As the first corporate government relations executive to become a Kennedy Fellow at Harvard, he designed the course "Influencing the System" which shows how nine constituencies intersect to produce public policy. He later received a Woodrow Wilson International Fellowship at Princeton, NJ, and in addition to his work at Quaker took the course to many private colleges across the nation.

On radio, Roeser (a member of the American Federation of Television and Radio Artists, AFL-CIO) hosts his own program of talk which airs on WLS-AM (ABC) Sunday. He has been a senior correspondent and talk show host for Catholic Family Radio, a network with outlets in Chicago, Los Angeles, Denver, Minneapolis, and Milwaukee. He is an occasional commentator on "Chicago Tonight" which is seen on WTTW-TV, Chicagoland public television.

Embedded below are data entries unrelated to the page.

/-! ### The collapse functor `B^temp(P) ⥤ B^cov(𝒢)` -/

/-- The gluing of the collapse along a branch `b : e → v`, as a natural isomorphism
`B^temp(λ_e) ≅ B^temp(κ_v) ⋙ B^temp(b_*)` of functors `B^temp(P) ⥤ B^temp(Π_e)`: the isomorphism of
pull-backs along the conjugate homomorphisms `λ_e`, `κ_v ∘ b_*` (action of `τ_b`), then
`B^temp(κ_v ∘ b_*) = B^temp(κ_v) ⋙ B^temp(b_*)`. [cite: MochizukiSemiAnbd2006, Prop 3.6(iv) p.39] -/
def gluingIso (b : 𝒢.graph.Branch) (v : 𝒢.graph.Vertex) (h : 𝒢.graph.abuts b = some v) :
    BTemp.res (D.lam (𝒢.graph.edgeOf b)) ≅ BTemp.res (D.κ v) ⋙ BTemp.res (𝒢.brHom b v h) :=
  BTemp.resIsoOfConj (D.lam (𝒢.graph.edgeOf b)) ((D.κ v).comp (𝒢.brHom b v h)) (D.τ b v h)
      (D.comm b v h) ≪≫
    (BTemp.resComp (D.κ v) (𝒢.brHom b v h)).symm

/-- The collapsed object `(X|_{κ_v}, X|_{λ_e}; τ)` of `B^cov(𝒢)` attached to `X ∈ B^temp(P)`.
[cite: MochizukiSemiAnbd2006, Prop 3.6(iv) p.39] -/
def obj (X : BTemp P) : CovObj 𝒢 where
  SV v := (BTemp.res (D.κ v)).obj X
  SE e := (BTemp.res (D.lam e)).obj X
  glue b v h := (D.gluingIso b v h).app X

/-- The collapse of a morphism of `B^temp(P)` (componentwise the same map); compatibility with the
gluings is the naturality of `gluingIso`. [cite: MochizukiSemiAnbd2006, Prop 3.6(iv) p.39] -/
def map {X Y : BTemp P} (f : X ⟶ Y) : D.obj X ⟶ D.obj Y where
  fV v := (BTemp.res (D.κ v)).map f
  fE e := (BTemp.res (D.lam e)).map f
  comm b v h := (D.gluingIso b v h).hom.naturality f

/-- **The collapse functor** `B^temp(P) ⥤ B^cov(𝒢)` of a collapse datum.
[cite: MochizukiSemiAnbd2006, Prop 3.6(iv) p.39] -/
def functor : BTemp P ⥤ CovObj 𝒢 where
  obj X := D.obj X
  map f := D.map f
  map_id X := by
    refine CovHom.ext ?_ ?_ <;> funext _ <;> simp [CollapseDatum.map, CollapseDatum.obj]
  map_comp f g := by
    refine CovHom.ext ?_ ?_ <;> funext _
    · exact (BTemp.res _).map_comp _ _
    · exact (BTemp.res _).map_comp _ _

/-- Restricting the collapse to the vertex `v` IS restriction of scalars along `κ_v` (definitional).
[cite: MochizukiSemiAnbd2006, Prop 3.6(iv) p.39] -/
theorem functor_comp_restrictV (v : 𝒢.graph.Vertex) : D.functor ⋙ restrictV 𝒢 v = BTemp.res (D.κ v) :=
  rfl

/-- Restricting the collapse to the edge `e` IS restriction of scalars along `λ_e` (definitional).
[cite: MochizukiSemiAnbd2006, Prop 3.6(iv) p.39] -/
theorem functor_comp_restrictE (e : 𝒢.graph.Edge) : D.functor ⋙ restrictE 𝒢 e = BTemp.res (D.lam e) :=
  rfl

/-- The gluing of a collapsed object along `b` is the action of `τ_b`.
[cite: MochizukiSemiAnbd2006, Prop 3.6(iv) p.39] -/
theorem functor_glue_apply (X : BTemp P) (b : 𝒢.graph.Branch) (v : 𝒢.graph.Vertex)
    (h : 𝒢.graph.abuts b = some v) (x : X.obj.V) :
    ((D.functor.obj X).glue b v h).hom.hom.hom x = X.obj.ρ (D.τ b v h) x :=
  rfl

/-! ### Exactness: finite limits and countable colimits -/

/-- The collapse functor preserves finite limits (they are detected fibre by fibre in `B^cov(𝒢)`, and
fibre by fibre the collapse is a restriction of scalars). [cite: MochizukiSemiAnbd2006, Def 3.1(iii) p.33] -/
theorem preservesLimitsOfShape_functor (J : Type) [SmallCategory J] [FinCategory J] :
    PreservesLimitsOfShape J D.functor := by
  haveI : ∀ v, PreservesLimitsOfShape J (BTemp.res (D.κ v)) :=
    fun v => btempRes_preservesLimitsOfShape (D.κ v) J
  haveI : ∀ e, PreservesLimitsOfShape J (BTemp.res (D.lam e)) :=
    fun e => btempRes_preservesLimitsOfShape (D.lam e) J
  refine ⟨fun {K} => ⟨fun {c} hc => CovObj.isLimitOfComponents _ (fun v => ?_) (fun e => ?_)⟩⟩
  · change IsLimit ((D.functor ⋙ restrictV 𝒢 v).mapCone c)
    rw [D.functor_comp_restrictV v]
    exact isLimitOfPreserves _ hc
  · change IsLimit ((D.functor ⋙ restrictE 𝒢 e).mapCone c)
    rw [D.functor_comp_restrictE e]
    exact isLimitOfPreserves _ hc

/-- The collapse functor preserves countable colimits. [cite: MochizukiSemiAnbd2006, Def 3.1(iii) p.33] -/
theorem preservesColimitsOfShape_functor (J : Type) [SmallCategory J] [CountableCategory J] :
    PreservesColimitsOfShape J D.functor := by
  haveI : ∀ v, PreservesColimitsOfShape J (BTemp.res (D.κ v)) :=
    fun v => btempRes_preservesColimitsOfShape (D.κ v) J
  haveI : ∀ e, PreservesColimitsOfShape J (BTemp.res (D.lam e)) :=
    fun e => btempRes_preservesColimitsOfShape (D.lam e) J
  refine ⟨fun {K} => ⟨fun {c} hc => CovObj.isColimitOfComponents _ (fun v => ?_) (fun e => ?_)⟩⟩
  · change IsColimit ((D.functor ⋙ restrictV 𝒢 v).mapCocone c)
    rw [D.functor_comp_restrictV v]
    exact isColimitOfPreserves _ hc
  · change IsColimit ((D.functor ⋙ restrictE 𝒢 e).mapCocone c)
    rw [D.functor_comp_restrictE e]
    exact isColimitOfPreserves _ hc
import Summits.RiemannHypothesis.RiemannHypothesis.Theorems.WeilFormatCDataO109FrontData
import Summits.RiemannHypothesis.RiemannHypothesis.Theorems.S2FormatCE0
import Literature.NumberTheory.LFunctions.YoshidaWindowGramTailMSSines
import Literature.NumberTheory.LFunctions.YoshidaWindowGramMiddleJBox
import Literature.NumberTheory.LFunctions.YoshidaWindowGramTailJFactoredScaled
import Literature.NumberTheory.LFunctions.YoshidaWindowGramTailMSFactored
import Literature.NumberTheory.LFunctions.YoshidaWindowGramTailJDiagTight
import Summits.RiemannHypothesis.RiemannHypothesis.Theorems.FormatCPsdBands
import Summits.RiemannHypothesis.RiemannHypothesis.Theorems.WeilFormatCDiagShift
import Summits.RiemannHypothesis.RiemannHypothesis.Theorems.FormatCPsdSymmBands
import HarnessLib

/-!
# Format C kernel rung `O109` (a = 109/100, column-band layout): odd sector: Schur rows 41…52 (lower triangle) of `M − U₁ − U₂` enclosed by `DS` within `rho`·2^-310 (kernel certificates)

Window `a = 109/100`; prime powers in the window: 2, 3, 2^2, 5, 7, 2^3; prime constant A = 2358/1000 (`WeilFormatC.primeCoeff_form_ge_cells_1098`); evaluator parameters S = 2^320, Kpi 160, Kser 190, kred 8, Kexp 55, J 150; full table modes < 321; light column table modes < 2051; units 2^-310 (Schur entries), 2^-154 (column digits, width 157), 2^-148 (tail-factor digits, width 151), 2^-64 (reciprocal weights), 2^-40 (tail base); order-J tail J = 4, θ = 1/2048, η = 1/10 | 4/1.
Design row: sr-gb-rung-b B g22 hp odd λ-run = PARITY CELL 17 L-SIDE: a = 109/100 with SIX prime powers 2,3,4,5,7,8 (kmax 8; WeilFormatC.primeCoeff_form_ge_cells_1098, A = 2358/1000; 0.0086 below the (log 9)/2 resonance — the last full cell of this kit), μ = 2^-113 = 9.6e-35, odd 320/640/2048, kit precision S 2^320 / c 310 / Kpi 160 / Kser 190 / Kexp 55 / J 150 (A g23 hp levers), MS tail; probes (B g22): λ_min(DS) 8.15e-35 @ 109/100, 3.75e-34 @ 217/200 (Bo 320); see HOME(B)/CELL16-LSIDE-B-g22.md. Generated by sr-gb-rung-a prover A g22 with rh-explicit-weil-2 gen7's generator extended for the odd λ-run (--sector odd --mu-log2; HOME(A)/code-g22/gen7/gramgen7.py sha16 b22c17hp00000109) from `#eval` of the tree's `Encl` functions; every datum is re-verified by the kernel in the theorem files (`decide +kernel`). Helper data of the rh-explicit Weil-positivity programme (format C, K-CELL-2), RH-free. [cite: Yoshida1992HermitianForms, §5 (5.15)-(5.16) p. 301; §7 pp. 305–312]
-/

set_option linter.dupNamespace false
set_option exponentiation.threshold 1024
set_option maxRecDepth 200000

namespace Summit.RiemannHypothesis.RiemannHypothesis.Theorems.WeilFormatCData.O109CBOdd
open Literature.NumberTheory.LFunctions Literature.NumberTheory.LFunctions.Yoshida1992 Encl Literature.Analysis.ValidatedNumerics.NumericsMP
open Summit.RiemannHypothesis.RiemannHypothesis.Theorems.WeilFormatCData.O109

/-- kernel: Schur rows `[41, 53)` (columns `j ≤ i`). -/
theorem tS41 : checkSchurBandG (2 ^ 320) 310 O109CBOdd.rho O109.C O109.tab true 320 (subBoxCB (2 ^ 320) 157 320 154 64 O109CBOdd.ρc O109CBOdd.XP O109CBOdd.Pd O109CBOdd.v O109CBOdd.V 151 8 148 148 O109CBOdd.ρφ O109CBOdd.ρψ O109CBOdd.ΦP O109CBOdd.ΨP O109CBOdd.Pφ O109CBOdd.Pψ (fun i ↦ (dMidOBox (2 ^ 320) O109.C O109.F (tget O109.tab (i + 1)) 1 1024 320 4 O109.momO i).add (dgJoBoxT (2 ^ 320) O109.C O109.F (tget O109.tab (i + 1)) 40 1577326692700 320 2048 4 1 2048 i))) O109CBOdd.DS true 41 12 = true := by
  decide +kernel

end Summit.RiemannHypothesis.RiemannHypothesis.Theorems.WeilFormatCData.O109CBOdd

Long active in Chicago civic organizations, he was a founder of Project LEAP (Legal Elections in All Precincts), Chicago's anti-vote fraud organization, and is chairman of the City Club of Chicago, one of the city's oldest civic reform organizations. He is a director of the Better Government Association, and the United Republican Fund of Illinois, serves on the Chicago Committee of the Council on Foreign Relations, and is a Board member of Haymarket Center of Chicago. He has been program chairman for Rotary One, the founding chapter of Rotary International, the first service club in the world. In addition, he is a director of The Rockford Institute and serves as member of the Fellowship of Catholic Scholars. He serves as program chairman of the Chicago Legatus chapter (an organization of Chicago area Catholic CEOs and senior business executives). He is married to the former Lillian Prescott, the father of four grown children and grandfather of thirteen.

In 1988, he and Mrs. Roeser were named by John Paul II as Knight and Lady of the Equestrian Order of the Holy Sepulcher of Jerusalem.